Skyview: Last night, I was out in my backyard. The moon hadn’t risen yet, so the stars were quite visible. I know a few of the constellations (Scorpio is very prominent in the southern sky during the summer months) and can usually pick out a bright planet (Jupiter and Mars are pretty easy). As I was standing there, I could see what I thought was a satellite. Alas, I’d left my phone in the house, so I couldn’t fire up Skyview, an(other) AR-application that overlays your phone-camera-view of the night sky with information. If you’ve ever wondered what you’re looking at in the heavens, this application is a must for your iOS or Android device.

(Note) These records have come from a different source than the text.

import Mathlib.Analysis.Complex.RemovableSingularity
import Mathlib.Analysis.Complex.AbsMax
import HarnessLib

/-!
# Dividing out finitely many zeros on a disc and the resulting maximum-modulus bound

The extrapolation step of Schneider's method on a DISC (rather than for entire functions, which is
`Literature.NumberTheory.Transcendental.Baker1975.Analytic`): if `f` is holomorphic on an open
set `U`, vanishes at the points of a finite set `s ⊆ U`, then `f = (∏_{c ∈ s} (z - c)) · g` with
`g` holomorphic on `U` (`exists_eq_prod_mul_of_eq_zero`, removable singularities via
`Complex.differentiableOn_dslope`); and if moreover `closedBall 0 R ⊆ U`, `|f| ≤ θ` and
`|∏ (z - c)| ≥ m > 0` on the circle `|z| = R`, then `|f(w)| ≤ (θ / m) · |∏ (w - c)|` for
`|w| ≤ R` (`norm_le_of_eq_zero`, maximum modulus principle applied to `g`). The crude corollary
`norm_le_of_eq_zero_of_norm_le_half` packages the case where all zeros lie in `|z| ≤ R/2`:
`|f(w)| ≤ θ · (2/R)^{#s} · ∏ |w - c|`.

Simple zeros only (that is all Schneider's method in Pólya form needs); the version with
multiplicities for entire functions is `Baker1975.Analytic.norm_le_of_analyticOrderAt`.

## References

* [folklore] standard; e.g. M. Waldschmidt, *Nombres transcendants*, LNM 402 (1974), Ch. 1
  (Schwarz lemma), or A. Baker, *Transcendental Number Theory* (1975), Ch. 2 Lemma 4.
-/

noncomputable section

open Metric Finset Filter
open _root_.Complex _root_.Topology

namespace Literature.Analysis.Complex

/-- **Division by one zero on an open set.** If `f` is holomorphic on an open set `U`, `c ∈ U` and
`f c = 0`, then `f z = (z - c) · g z` for all `z`, with `g = dslope f c` holomorphic on `U`.
[folklore] -/
theorem exists_eq_sub_mul_of_eq_zero {f : ℂ → ℂ} {U : Set ℂ} (hU : IsOpen U)
    (hf : DifferentiableOn ℂ f U) {c : ℂ} (hc : c ∈ U) (hfc : f c = 0) :
    ∃ g : ℂ → ℂ, DifferentiableOn ℂ g U ∧ ∀ z, f z = (z - c) * g z := by
  refine ⟨dslope f c, (Complex.differentiableOn_dslope (hU.mem_nhds hc)).mpr hf, fun z => ?_⟩
  have h := sub_smul_dslope f c z
  rw [smul_eq_mul, hfc, sub_zero] at h
  exact h.symm

/-- **Division by finitely many simple zeros on an open set.** If `f` is holomorphic on an open
set `U` and vanishes at every point of a finite set `s ⊆ U`, then
`f z = (∏_{c ∈ s} (z - c)) · g z` for all `z`, with `g` holomorphic on `U`. [folklore] -/
theorem exists_eq_prod_mul_of_eq_zero {f : ℂ → ℂ} {U : Set ℂ} (hU : IsOpen U)
    (hf : DifferentiableOn ℂ f U) (s : Finset ℂ) (hsU : ∀ c ∈ s, c ∈ U)
    (hfs : ∀ c ∈ s, f c = 0) :
    ∃ g : ℂ → ℂ, DifferentiableOn ℂ g U ∧ ∀ z, f z = (∏ c ∈ s, (z - c)) * g z := by
  classical
  induction s using Finset.induction_on generalizing f with
  | empty => exact ⟨f, hf, fun z => by simp⟩
  | insert c s hc ih =>
    obtain ⟨g₁, hg₁, hfg₁⟩ := exists_eq_sub_mul_of_eq_zero hU hf (hsU c (mem_insert_self c s))
      (hfs c (mem_insert_self c s))
    have h' : ∀ c' ∈ s, g₁ c' = 0 := by
      intro c' hc'
      have hne : c' - c ≠ 0 := sub_ne_zero.mpr fun e => hc (e ▸ hc')
      have h0 := hfs c' (mem_insert_of_mem hc')
      rw [hfg₁ c'] at h0
      exact (mul_eq_zero.mp h0).resolve_left hne
    obtain ⟨g, hg, hg₁g⟩ := ih hg₁ (fun c' hc' => hsU c' (mem_insert_of_mem hc')) h'
    refine ⟨g, hg, fun z => ?_⟩
    rw [hfg₁ z, hg₁g z, prod_insert hc]
    ring

/-- **Maximum modulus with prescribed simple zeros on a disc.** Let `f` be holomorphic on an open
set `U ⊇ closedBall 0 R`, `R > 0`, vanishing on the finite set `s ⊆ U`; if `|f| ≤ θ` and
`|∏_{c ∈ s} (z - c)| ≥ m > 0` on the circle `|z| = R`, then `|f(w)| ≤ (θ/m) · |∏_{c∈s} (w - c)|`
for every `|w| ≤ R`. [folklore] -/
theorem norm_le_of_eq_zero {f : ℂ → ℂ} {U : Set ℂ} (hU : IsOpen U)
    (hf : DifferentiableOn ℂ f U) {R : ℝ} (hR : 0 < R) (hRU : closedBall (0 : ℂ) R ⊆ U)
    (s : Finset ℂ) (hsU : ∀ c ∈ s, c ∈ U) (hfs : ∀ c ∈ s, f c = 0) {θ m : ℝ}
    (hθ : ∀ z ∈ sphere (0 : ℂ) R, ‖f z‖ ≤ θ) (hm : 0 < m)
    (hmF : ∀ z ∈ sphere (0 : ℂ) R, m ≤ ‖∏ c ∈ s, (z - c)‖) {w : ℂ} (hw : ‖w‖ ≤ R) :
    ‖f w‖ ≤ θ / m * ‖∏ c ∈ s, (w - c)‖ := by
  obtain ⟨g, hg, hfg⟩ := exists_eq_prod_mul_of_eq_zero hU hf s hsU hfs
  have hgb : ∀ z ∈ frontier (ball (0 : ℂ) R), ‖g z‖ ≤ θ / m := by
    rw [frontier_ball (0 : ℂ) hR.ne']
    intro z hz
    have hF := hmF z hz
    have hfz : ‖f z‖ = ‖∏ c ∈ s, (z - c)‖ * ‖g z‖ := by rw [hfg z, norm_mul]
    rw [le_div_iff₀ hm]
    calc ‖g z‖ * m ≤ ‖g z‖ * ‖∏ c ∈ s, (z - c)‖ := by gcongr
      _ = ‖f z‖ := by rw [hfz, mul_comm]
      _ ≤ θ := hθ z hz
  have hgd : DiffContOnCl ℂ g (ball (0 : ℂ) R) := by
    refine DifferentiableOn.diffContOnCl ?_
    rw [closure_ball (0 : ℂ) hR.ne']
    exact hg.mono hRU
  have hgw : ‖g w‖ ≤ θ / m :=
    Complex.norm_le_of_forall_mem_frontier_norm_le isBounded_ball hgd hgb
      (by rw [closure_ball (0 : ℂ) hR.ne']; simpa using hw)
  rw [hfg w, norm_mul]
  calc ‖∏ c ∈ s, (w - c)‖ * ‖g w‖ ≤ ‖∏ c ∈ s, (w - c)‖ * (θ / m) := by gcongr
    _ = θ / m * ‖∏ c ∈ s, (w - c)‖ := mul_comm _ _

/-- **Crude Schwarz lemma with simple zeros in the half disc.** Let `f` be holomorphic on an open
set `U ⊇ closedBall 0 R`, `R > 0`, vanishing on the finite set `s` with `|c| ≤ R/2` for `c ∈ s`,
and `|f| ≤ θ` on `|z| = R`. Then for `|w| ≤ R`,
`|f(w)| ≤ θ · (2/R)^{#s} · ∏_{c ∈ s} |w - c|`. [folklore] -/
theorem norm_le_of_eq_zero_of_norm_le_half {f : ℂ → ℂ} {U : Set ℂ} (hU : IsOpen U)
    (hf : DifferentiableOn ℂ f U) {R : ℝ} (hR : 0 < R) (hRU : closedBall (0 : ℂ) R ⊆ U)
    (s : Finset ℂ) (hs : ∀ c ∈ s, ‖c‖ ≤ R / 2) (hfs : ∀ c ∈ s, f c = 0) {θ : ℝ}
    (hθ : ∀ z ∈ sphere (0 : ℂ) R, ‖f z‖ ≤ θ) {w : ℂ} (hw : ‖w‖ ≤ R) :
    ‖f w‖ ≤ θ * (2 / R) ^ s.card * ∏ c ∈ s, ‖w - c‖ := by
  have hsU : ∀ c ∈ s, c ∈ U := fun c hc =>
    hRU (mem_closedBall_zero_iff.mpr ((hs c hc).trans (by linarith)))
  have hm : (0 : ℝ) < (R / 2) ^ s.card := by positivity
  have hmF : ∀ z ∈ sphere (0 : ℂ) R, (R / 2) ^ s.card ≤ ‖∏ c ∈ s, (z - c)‖ := by
    intro z hz
    rw [norm_prod, ← prod_const]
    refine prod_le_prod (fun _ _ => by positivity) fun c hc => ?_
    have hz' : ‖z‖ = R := mem_sphere_zero_iff_norm.mp hz
    calc R / 2 = R - R / 2 := by ring
      _ ≤ ‖z‖ - ‖c‖ := by rw [hz']; linarith [hs c hc]
      _ ≤ ‖z - c‖ := norm_sub_norm_le z c
  have h := norm_le_of_eq_zero hU hf hR hRU s hsU hfs hθ hm hmF hw
  rw [norm_prod] at h
  calc ‖f w‖ ≤ θ / (R / 2) ^ s.card * ∏ c ∈ s, ‖w - c‖ := h
    _ = θ * (2 / R) ^ s.card * ∏ c ∈ s, ‖w - c‖ := by
        rw [div_pow, div_pow, div_eq_mul_inv, inv_div, div_eq_mul_inv (2 ^ s.card : ℝ),
          ← div_eq_mul_inv _ (R ^ s.card)]

end Literature.Analysis.Complex

end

The Skyview Free version has information on 15 constellations, a number of stars, the International Space Station and Hubble Telescope, and of course, the sun and moon. It’s the perfect application for summertime. There’s also a full version of the application ($1.99) that adds the remaining 73 constellations, many more stars and galaxies, all the planets and brightest satellites, along with more information about each object. It’s what I have on my iPhone, and it’s well worth the price. Finally, there’s the Skyview Satellite Guide ($3.99) for people who want to focus specifically on the many man-made objects orbiting the Earth. Find out more at www.terminaleleven.com.

In these uncertain times, filled with bad news I hope these little tech nuggets help you remember that, if you’re reading this, you’re living in the best of times in the best of places. Alas, technology can’t solve the problems of the human spirit.